■ **DATASET EXCERPTS**:

--------

import Literature.NumberTheory.EllipticCurves.GreenbergVatsal2000.CharacterPAdicLFunctionExistenceProofs
import Literature.NumberTheory.EllipticCurves.PAdicPowerSeriesZeros
import HarnessLib

/-!
# Greenberg–Vatsal 2000, §3 pp. 41–42: `L_{Σ₀}(C, T)` and `L_{Σ₀}(D, T)` are CHARACTERIZED by their
# interpolation property — uniqueness, and `∃!` forms of the Kubota–Leopoldt–Iwasawa existence

HONEST FRAMING (BSD rank-`≤ 1` residual cell `b2b-bsdres`, home
`run/shared/lean/b2b/bsd-rank1-residual/`, unit `b2b-bsdres-eisenstein-p2`, class X2, gen 25): the
cell deletes the COMBINATION-SHAPED residual classes of the rank-`≤ 1` BSD formula from PUBLISHED
theorems only and TYPES the construction-shaped ones; this is not "finishing BSD". This file proves,
about the tree's DEFINITIONS `IsCharacterLFunctionC p φ Σ₀ g` / `IsCharacterLFunctionD p ψ Σ₀ g`
(`CharacterPAdicLFunctions.lean`: "`g ∈ Λ` takes the Kubota–Leopoldt values at the points
`T = κ(γ)^{±(k−1)} − 1`, `k ≥ 1`"), the sentence of Greenberg–Vatsal by which those predicates were
justified as DEFINITIONS of `L_{Σ₀}(C, T)`, `L_{Σ₀}(D, T)`: p. 41 "The `p`-adic `L`-function
`L(C, χ, T) ∈ Λ` is **characterized** by the interpolation property", p. 42 likewise for `D`, with
p. 4 "a nonzero element of `Λ ⊗ ℚ_p` has only finitely many zeros in the open unit disc". That is:
AT MOST ONE `g ∈ Λ` satisfies each predicate (`IsCharacterLFunctionC.unique`,
`IsCharacterLFunctionD.unique`), so that — with the Kubota–Leopoldt–Iwasawa EXISTENCE proved in
`CharacterPAdicLFunctionExistenceProofs.lean` (`exists_isCharacterLFunctionC/D`, the cell's fact
F0 = A223 `exists_characterLFunction`, a theorem since gen 23) — the predicates single out exactly
one element of `Λ` each (`existsUnique_isCharacterLFunctionC/D`): the tree's `L_{Σ₀}(C, T)` and
`L_{Σ₀}(D, T)` ARE well-defined elements of `Λ`, and every statement the cell registered "for all
`g` with `IsCharacterLFunctionC p φ Σ₀ g`" (facts F1–F3: `EisensteinCongruence.lean`,
`CharacterInvariants.lean`) is a statement about that one element. (Referee-2 D-audit carry
"`IsCharacterLFunctionC/D` interpolation = GV (26)/(27) at A223": the kernel half — the chosen
interpolation points DETERMINE the function — is this file; that the points are GV's relation
"`L_p(χωψ⁻¹, s) = L(C, χ, κ(γ)^{−s} − 1)` for all `s ∈ ℤ_p`" read at `s = 1 − k` is the docstring
of the definitions.)

The principle (`IwasawaAlgebra.eq_zero_of_forall_hasSum_zero`, `…eq_of_forall_hasSum_eq`): an
element of `Λ = ℤ_p⟦T⟧` whose `ℚ_p`-evaluations vanish at infinitely many (pairwise distinct)
points of the open unit disc of `ℚ_p` is zero — by the finiteness of the zeros of a nonzero
element of `Λ ⊗ ℚ_p` in the open unit disc of `ℂ_p` (`p`-adic Weierstrass preparation; the tree's
`MemIwasawaRat.finite_setOf_hasSum_zero`, `PAdicPowerSeriesZeros.lean`), after embedding
`ℚ_p ↪ ℂ_p`. The interpolation points `κ(γ)^{k−1} − 1` (`k ≥ 1`), resp. `κ(γ)^{1−k} − 1`, are
pairwise distinct elements of `pℤ_p` because `κ(γ) = cyclotomicGenerator p = 1 + p^{e₀} > 1` is a
natural number (`cyclotomicGenerator_pow_injective`).

Everything is proved; there are no named facts and no new definitions.

## Citation header (held text `paper:arxiv-math_9906215`, dvips stream decoded by this lineage,
## `HOME/b2b-bsdres-eisenstein-p2/gv2000_decoded.gen21.txt`: p. 41 = p0064, p. 42 = p0065, p. 4)

* GV p. 41: "The `p`-adic `L`-function `L(C, χ, T) ∈ Λ` is characterized by the interpolation
  property `L(C, χ, ζ − 1) = L(C, χρ, 1) = L(χψ⁻¹ρ, 0)` (26) for every nontrivial character `ρ` of
  `Γ = Gal(ℚ_∞/ℚ)`. … `L(C, χ, T)` is related to the Kubota-Leopoldt `p`-adic `L`-function
  `L_p(χωψ⁻¹, s)` by `L_p(χωψ⁻¹, s) = L(C, χ, κ(γ)^{−s} − 1)` for all `s ∈ ℤ_p`."
* GV p. 42: "The `p`-adic `L`-function `L(D, χ, T) ∈ Λ` is characterized by the interpolation
  property … (27) … `L(D, χ, T)` is related to the Kubota-Leopoldt `p`-adic `L`-function
  `L_p(ωχ⁻¹ψ⁻¹, s)` by `L_p(ωχ⁻¹ψ⁻¹, s) = ½ L(D, χ, κ(γ)^s − 1)` for all `s ∈ ℤ_p`."
* GV p. 4 (Introduction): a nonzero element of `Λ` has only finitely many zeros in the open unit
  disc (so `L(E/ℚ_∞, χ, 1) ≠ 0` for all but finitely many `χ`); Lang, *Cyclotomic Fields I and
  II*, Ch. 5 §2 Thm. 2.2 (`p`-adic Weierstrass preparation, PDF p. 97).

References: [GreenbergVatsal2000] §1 p. 4, §3 pp. 41–42; [LangCyclotomic1990] Ch. 5 §2 Thm. 2.2;
Ch. 4 §1 Ex. 2 (the variable `T = γ^s − 1`).
-/

noncomputable section

open scoped Classical

open NumberField IsDedekindDomain

namespace Literature.NumberTheory.EllipticCurves

variable {p : ℕ} [Fact p.Prime]

/-! ## §1. An element of `Λ` is determined by its values at infinitely many points of `pℤ_p` -/

/-- **An element of `Λ = ℤ_p⟦T⟧` vanishing at infinitely many points of the open unit disc of `ℚ_p`
is zero**: if `g(z_k) = ∑ₙ gₙ z_kⁿ = 0` in `ℚ_p` for a sequence of pairwise distinct `z_k` with
`|z_k| < 1`, then `g = 0`. Embed `ℚ_p ↪ ℂ_p`: the `z_k` become infinitely many zeros of
`g ∈ Λ ⊂ Λ ⊗ ℚ_p` in the open unit disc of `ℂ_p`, which for `g ≠ 0` are finite in number by the
`p`-adic Weierstrass preparation theorem (`MemIwasawaRat.finite_setOf_hasSum_zero`; GV p. 4;
Lang Ch. 5 §2 Thm. 2.2). [cite: LangCyclotomic1990, Ch. 5 §2 Thm. 2.2 (p-adic Weierstrass preparation, PDF p. 97)]
[cite: GreenbergVatsal2000, §1 p. 4 (a nonzero element of Λ has finitely many zeros in the open unit disc)] -/
theorem IwasawaAlgebra.eq_zero_of_forall_hasSum_zero {g : IwasawaAlgebra p} {z : ℕ → ℚ_[p]}
    (hz : Function.Injective z) (hz1 : ∀ k, ‖z k‖ < 1)
    (h : ∀ k, HasSum (fun n ↦ ((PowerSeries.coeff n g : ℤ_[p]) : ℚ_[p]) * z k ^ n) 0) :
    g = 0 := by
  by_contra hg
  set ι : ℚ_[p] →+* ℂ_[p] := algebraMap ℚ_[p] ℂ_[p] with hι
  have hD0 : iwasawaToPowerSeries p g ≠ 0 := fun h0 ↦
    hg (iwasawaToPowerSeries_injective p (by rw [h0, map_zero]))
  have hfin := MemIwasawaRat.finite_setOf_hasSum_zero (memIwasawaRat_iwasawaToPowerSeries p g) hD0
  -- the points `ι(z_k)` are zeros of `g` in the open unit disc of `ℂ_p`
  have hmem : ∀ k, ι (z k) ∈ {w : ℂ_[p] | ‖w‖ < 1 ∧
      HasSum (fun n ↦ algebraMap ℚ_[p] ℂ_[p]
        (PowerSeries.coeff n (iwasawaToPowerSeries p g)) * w ^ n) 0} := by
    intro k
    refine ⟨?_, ?_⟩
    · rw [hι, norm_algebraMap']
      exact hz1 k
    · have hs := (h k).map ι (continuous_algebraMap ℚ_[p] ℂ_[p])
      rw [map_zero] at hs
      refine hs.congr_fun fun n ↦ ?_
      rw [Function.comp_apply, map_mul, map_pow, PowerSeries.coeff_map, PadicInt.algebraMap_apply]
  have hinj : Function.Injective fun k ↦ ι (z k) :=
    (algebraMap ℚ_[p] ℂ_[p]).injective.comp hz
  exact Set.infinite_of_injective_forall_mem hinj hmem hfin

/-- **Two elements of `Λ` with the same values at infinitely many points of the open unit disc of
`ℚ_p` are equal** (difference form of `IwasawaAlgebra.eq_zero_of_forall_hasSum_zero`; GV p. 41
"characterized by the interpolation property"). [cite: GreenbergVatsal2000, §3 p. 41 (L(C,χ,T) characterized by interpolation) and §1 p. 4 (finitely many zeros)]
[cite: LangCyclotomic1990, Ch. 5 §2 Thm. 2.2 (PDF p. 97)] -/
theorem IwasawaAlgebra.eq_of_forall_hasSum_eq {g g' : IwasawaAlgebra p} {z : ℕ → ℚ_[p]}
    {v : ℕ → ℚ_[p]} (hz : Function.Injective z) (hz1 : ∀ k, ‖z k‖ < 1)
    (h : ∀ k, HasSum (fun n ↦ ((PowerSeries.coeff n g : ℤ_[p]) : ℚ_[p]) * z k ^ n) (v k))
    (h' : ∀ k, HasSum (fun n ↦ ((PowerSeries.coeff n g' : ℤ_[p]) : ℚ_[p]) * z k ^ n) (v k)) :
    g = g' := by
  rw [← sub_eq_zero]
  refine IwasawaAlgebra.eq_zero_of_forall_hasSum_zero hz hz1 fun k ↦ ?_
  have hs := (h k).sub (h' k)
  rw [sub_self] at hs
  refine hs.congr_fun fun n ↦ ?_
  rw [map_sub, PadicInt.coe_sub, sub_mul]

/-! ## §2. The interpolation points `κ(γ)^{±(k−1)} − 1` are pairwise distinct -/

/-- `k ↦ κ(γ)^k` is injective in `ℚ_p`: `κ(γ) = 1 + p^{e₀} ≥ 2` is a natural number, so its powers
are strictly increasing (Lang Ch. 4 §1 Ex. 2: `γ` topologically generates `1 + p^{e₀}ℤ_p`, of
infinite order). [cite: LangCyclotomic1990, Ch. 4 §1, Example 2 (the variable T = γ^s − 1, PDF p. 79)] -/
theorem cyclotomicGenerator_pow_injective :
    Function.Injective fun k : ℕ ↦ ((cyclotomicGenerator p : ℕ) : ℚ_[p]) ^ k := by
  intro k k' hkk'
  have h1 : 2 ≤ cyclotomicGenerator p := by
    unfold cyclotomicGenerator
    have := Nat.one_le_pow (cyclotomicExponent p) p (Fact.out : p.Prime).pos
    omega
  have hkk'' : ((cyclotomicGenerator p : ℕ) : ℚ_[p]) ^ k = ((cyclotomicGenerator p : ℕ) : ℚ_[p]) ^ k' :=
    hkk'
  have hnat : (cyclotomicGenerator p) ^ k = (cyclotomicGenerator p) ^ k' := by
    exact_mod_cast hkk''
  exact Nat.pow_right_injective h1 hnat

/-- The points `κ(γ)^k − 1` (`k ≥ 0`) of `pℤ_p` are pairwise distinct. [cite: LangCyclotomic1990, Ch. 4 §1, Example 2 (PDF p. 79)] -/
theorem cyclotomicGenerator_pow_sub_one_injective :
    Function.Injective fun k : ℕ ↦ ((cyclotomicGenerator p : ℕ) : ℚ_[p]) ^ k - 1 :=
  fun _ _ h ↦ cyclotomicGenerator_pow_injective (sub_left_injective h)

/-- The points `κ(γ)^{−k} − 1` (`k ≥ 0`) of `pℤ_p` are pairwise distinct. [cite: LangCyclotomic1990, Ch. 4 §1, Example 2 (PDF p. 79)] -/
theorem cyclotomicGenerator_inv_pow_sub_one_injective :
    Function.Injective fun k : ℕ ↦ (((cyclotomicGenerator p : ℕ) : ℚ_[p])⁻¹) ^ k - 1 := by
  intro k k' h
  have h2 : (((cyclotomicGenerator p : ℕ) : ℚ_[p])⁻¹) ^ k =
      (((cyclotomicGenerator p : ℕ) : ℚ_[p])⁻¹) ^ k' := sub_left_injective h
  rw [inv_pow, inv_pow, inv_inj] at h2
  exact cyclotomicGenerator_pow_injective h2

namespace GreenbergVatsal2000

variable {m d : ℕ} (φ : DirichletCharacter (ZMod p) m) (ψ : DirichletCharacter (ZMod p) d)
  (S₀ : Finset (HeightOneSpectrum (𝓞 ℚ)))

/-! ## §3. `L_{Σ₀}(C, T)` and `L_{Σ₀}(D, T)` are characterized by their interpolation property -/

/-- **`L_{Σ₀}(C, T)` is characterized by its interpolation property** (GV p. 41 "The `p`-adic
`L`-function `L(C, χ, T) ∈ Λ` is characterized by the interpolation property … `L_p(χωψ⁻¹, s) =
L(C, χ, κ(γ)^{−s} − 1)` for all `s ∈ ℤ_p`"): two elements of `Λ` with the predicate
`IsCharacterLFunctionC p φ Σ₀` — the Kubota–Leopoldt values `−(1/k)B_{k,φω^{−k}·1_{Σ₀}}` at the
infinitely many distinct points `κ(γ)^{k−1} − 1 ∈ pℤ_p`, `k ≥ 1` — are equal. No hypothesis on `p`,
`φ` or `Σ₀` is needed. [cite: GreenbergVatsal2000, §3 p. 41 (L(C,χ,T) ∈ Λ is characterized by the interpolation property; relation with L_p(χωψ⁻¹,s)) and §1 p. 4]
[cite: LangCyclotomic1990, Ch. 5 §2 Thm. 2.2 (PDF p. 97)] -/
theorem IsCharacterLFunctionC.unique {g g' : IwasawaAlgebra p} (hg : IsCharacterLFunctionC p φ S₀ g)
    (hg' : IsCharacterLFunctionC p φ S₀ g') : g = g' :=
  IwasawaAlgebra.eq_of_forall_hasSum_eq (v := fun k ↦ characterLValueC p φ S₀ (k + 1))
    cyclotomicGenerator_pow_sub_one_injective (fun k ↦ norm_cyclotomicGenerator_pow_sub_one_lt k)
    (fun k ↦ by simpa only [Nat.add_sub_cancel] using hg (k + 1) (Nat.le_add_left 1 k))
    (fun k ↦ by simpa only [Nat.add_sub_cancel] using hg' (k + 1) (Nat.le_add_left 1 k))

/-- **`L_{Σ₀}(D, T)` is characterized by its interpolation property** (GV p. 42 "The `p`-adic
`L`-function `L(D, χ, T) ∈ Λ` is characterized by the interpolation property … `L_p(ωχ⁻¹ψ⁻¹, s) =
½ L(D, χ, κ(γ)^s − 1)` for all `s ∈ ℤ_p`"): two elements of `Λ` with the predicate
`IsCharacterLFunctionD p ψ Σ₀` — prescribed values at the infinitely many distinct points
`κ(γ)^{1−k} − 1 ∈ pℤ_p`, `k ≥ 1` — are equal. [cite: GreenbergVatsal2000, §3 p. 42 (L(D,χ,T) ∈ Λ is characterized by the interpolation property; relation with L_p(ωχ⁻¹ψ⁻¹,s)) and §1 p. 4]
[cite: LangCyclotomic1990, Ch. 5 §2 Thm. 2.2 (PDF p. 97)] -/
theorem IsCharacterLFunctionD.unique {g g' : IwasawaAlgebra p} (hg : IsCharacterLFunctionD p ψ S₀ g)
    (hg' : IsCharacterLFunctionD p ψ S₀ g') : g = g' :=
  IwasawaAlgebra.eq_of_forall_hasSum_eq (v := fun k ↦ characterLValueD p ψ S₀ (k + 1))
    cyclotomicGenerator_inv_pow_sub_one_injective
    (fun k ↦ norm_cyclotomicGenerator_inv_pow_sub_one_lt k)
    (fun k ↦ by simpa only [Nat.add_sub_cancel] using hg (k + 1) (Nat.le_add_left 1 k))
    (fun k ↦ by simpa only [Nat.add_sub_cancel] using hg' (k + 1) (Nat.le_add_left 1 k))

/-- **Kubota–Leopoldt–Iwasawa, `∃!` form for `C`**: for an odd prime `p`, a primitive Dirichlet
character `φ` modulo `m` with `p ∣ m` (values in `𝔽_p`) and a finite set `Σ₀` of places, there is
EXACTLY ONE `g ∈ Λ` with `IsCharacterLFunctionC p φ Σ₀ g` — GV's `L_{Σ₀}(C, T)` (p. 41: "`L(C, χ,
T) ∈ Λ` is characterized by the interpolation property"; existence = Lang Ch. 4 §3 Thm. 3.2,
the tree's `exists_isCharacterLFunctionC`). [cite: GreenbergVatsal2000, §3 pp. 41–42 (L_{Σ₀}(C,χ,T) ∈ Λ characterized by interpolation)]
[cite: LangCyclotomic1990, Ch. 4 §3 Thm. 3.2 (PDF p. 84) and Ch. 5 §2 Thm. 2.2 (PDF p. 97)] -/
theorem existsUnique_isCharacterLFunctionC [NeZero m] (hp : p ≠ 2) (hpm : p ∣ m)
    (hφ : φ.IsPrimitive) : ∃! g : IwasawaAlgebra p, IsCharacterLFunctionC p φ S₀ g := by
  obtain ⟨g, hg⟩ := exists_isCharacterLFunctionC p φ S₀ hp hpm hφ
  exact ⟨g, hg, fun g' hg' ↦ IsCharacterLFunctionC.unique φ S₀ hg' hg⟩

/-- **Kubota–Leopoldt–Iwasawa, `∃!` form for `D`**: for an odd prime `p`, a Dirichlet character `ψ`
modulo `d` with `p ∤ d` (values in `𝔽_p`) and a finite set `Σ₀` of places not containing that of
`p`, there is EXACTLY ONE `g ∈ Λ` with `IsCharacterLFunctionD p ψ Σ₀ g` — GV's `L_{Σ₀}(D, T)` (p. 42:
"`L(D, χ, T) ∈ Λ` is characterized by the interpolation property"; existence = the tree's
`exists_isCharacterLFunctionD`). [cite: GreenbergVatsal2000, §3 p. 42 (L_{Σ₀}(D,χ,T) ∈ Λ characterized by interpolation)]
[cite: LangCyclotomic1990, Ch. 4 §3 Thm. 3.2 (PDF p. 84) and Ch. 5 §2 Thm. 2.2 (PDF p. 97)] -/
theorem existsUnique_isCharacterLFunctionD [NeZero d] (hp : p ≠ 2) (hpd : ¬ p ∣ d)
    (hS : ∀ v ∈ S₀, ((p : ℕ) : 𝓞 ℚ) ∉ v.asIdeal) :
    ∃! g : IwasawaAlgebra p, IsCharacterLFunctionD p ψ S₀ g := by
  obtain ⟨g, hg⟩ := exists_isCharacterLFunctionD p ψ S₀ hp hpd hS
  exact ⟨g, hg, fun g' hg' ↦ IsCharacterLFunctionD.unique ψ S₀ hg' hg⟩

/-- **The named fact F0 = A223 in `∃!` form**: both clauses of `exists_characterLFunction` hold with
"there is exactly one" in place of "there is" — the predicates `IsCharacterLFunctionC/D` DEFINE
GV's `L_{Σ₀}(C, T)`, `L_{Σ₀}(D, T)` as elements of `Λ` (pp. 41–42 "characterized by the
interpolation property"). [cite: GreenbergVatsal2000, §3 pp. 41–42 (L(C,χ,T), L(D,χ,T) ∈ Λ characterized by (26)/(27) and the Kubota–Leopoldt relations)]
[cite: LangCyclotomic1990, Ch. 4 §3 Thm. 3.2 and Ch. 5 §2 Thm. 2.2] -/
theorem existsUnique_characterLFunction :
    (∀ (p : ℕ) [Fact p.Prime] (m : ℕ) [NeZero m] (φ : DirichletCharacter (ZMod p) m)
        (S₀ : Finset (HeightOneSpectrum (𝓞 ℚ))),
        p ≠ 2 → p ∣ m → φ.IsPrimitive → φ.Even →
        (∀ v ∈ S₀, ((p : ℕ) : 𝓞 ℚ) ∉ v.asIdeal) →
        ∃! g : IwasawaAlgebra p, IsCharacterLFunctionC p φ S₀ g) ∧
    (∀ (p : ℕ) [Fact p.Prime] (d : ℕ) [NeZero d] (ψ : DirichletCharacter (ZMod p) d)
        (S₀ : Finset (HeightOneSpectrum (𝓞 ℚ))),
        p ≠ 2 → ¬ p ∣ d → ψ.IsPrimitive → ψ.Odd →
        (∀ v ∈ S₀, ((p : ℕ) : 𝓞 ℚ) ∉ v.asIdeal) →
        ∃! g : IwasawaAlgebra p, IsCharacterLFunctionD p ψ S₀ g) :=
  ⟨fun _p _ _m _ φ S₀ hp hpm hφ _ _ ↦ existsUnique_isCharacterLFunctionC φ S₀ hp hpm hφ,
    fun _p _ _d _ ψ S₀ hp hpd _ _ hS ↦ existsUnique_isCharacterLFunctionD ψ S₀ hp hpd hS⟩

end GreenbergVatsal2000

end Literature.NumberTheory.EllipticCurves

end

--------

■ **TASK ITEM**:
Reproduce, character for character, only the lines of the preceding data that start at the line with "namespace Literature.NumberTheory.EllipticCurves" and end at the line with "vanishing at infinitely", both included.

■ **TASK RESPONSE**:
namespace Literature.NumberTheory.EllipticCurves

variable {p : ℕ} [Fact p.Prime]

/-! ## §1. An element of `Λ` is determined by its values at infinitely many points of `pℤ_p` -/

/-- **An element of `Λ = ℤ_p⟦T⟧` vanishing at infinitely many points of the open unit disc of `ℚ_p`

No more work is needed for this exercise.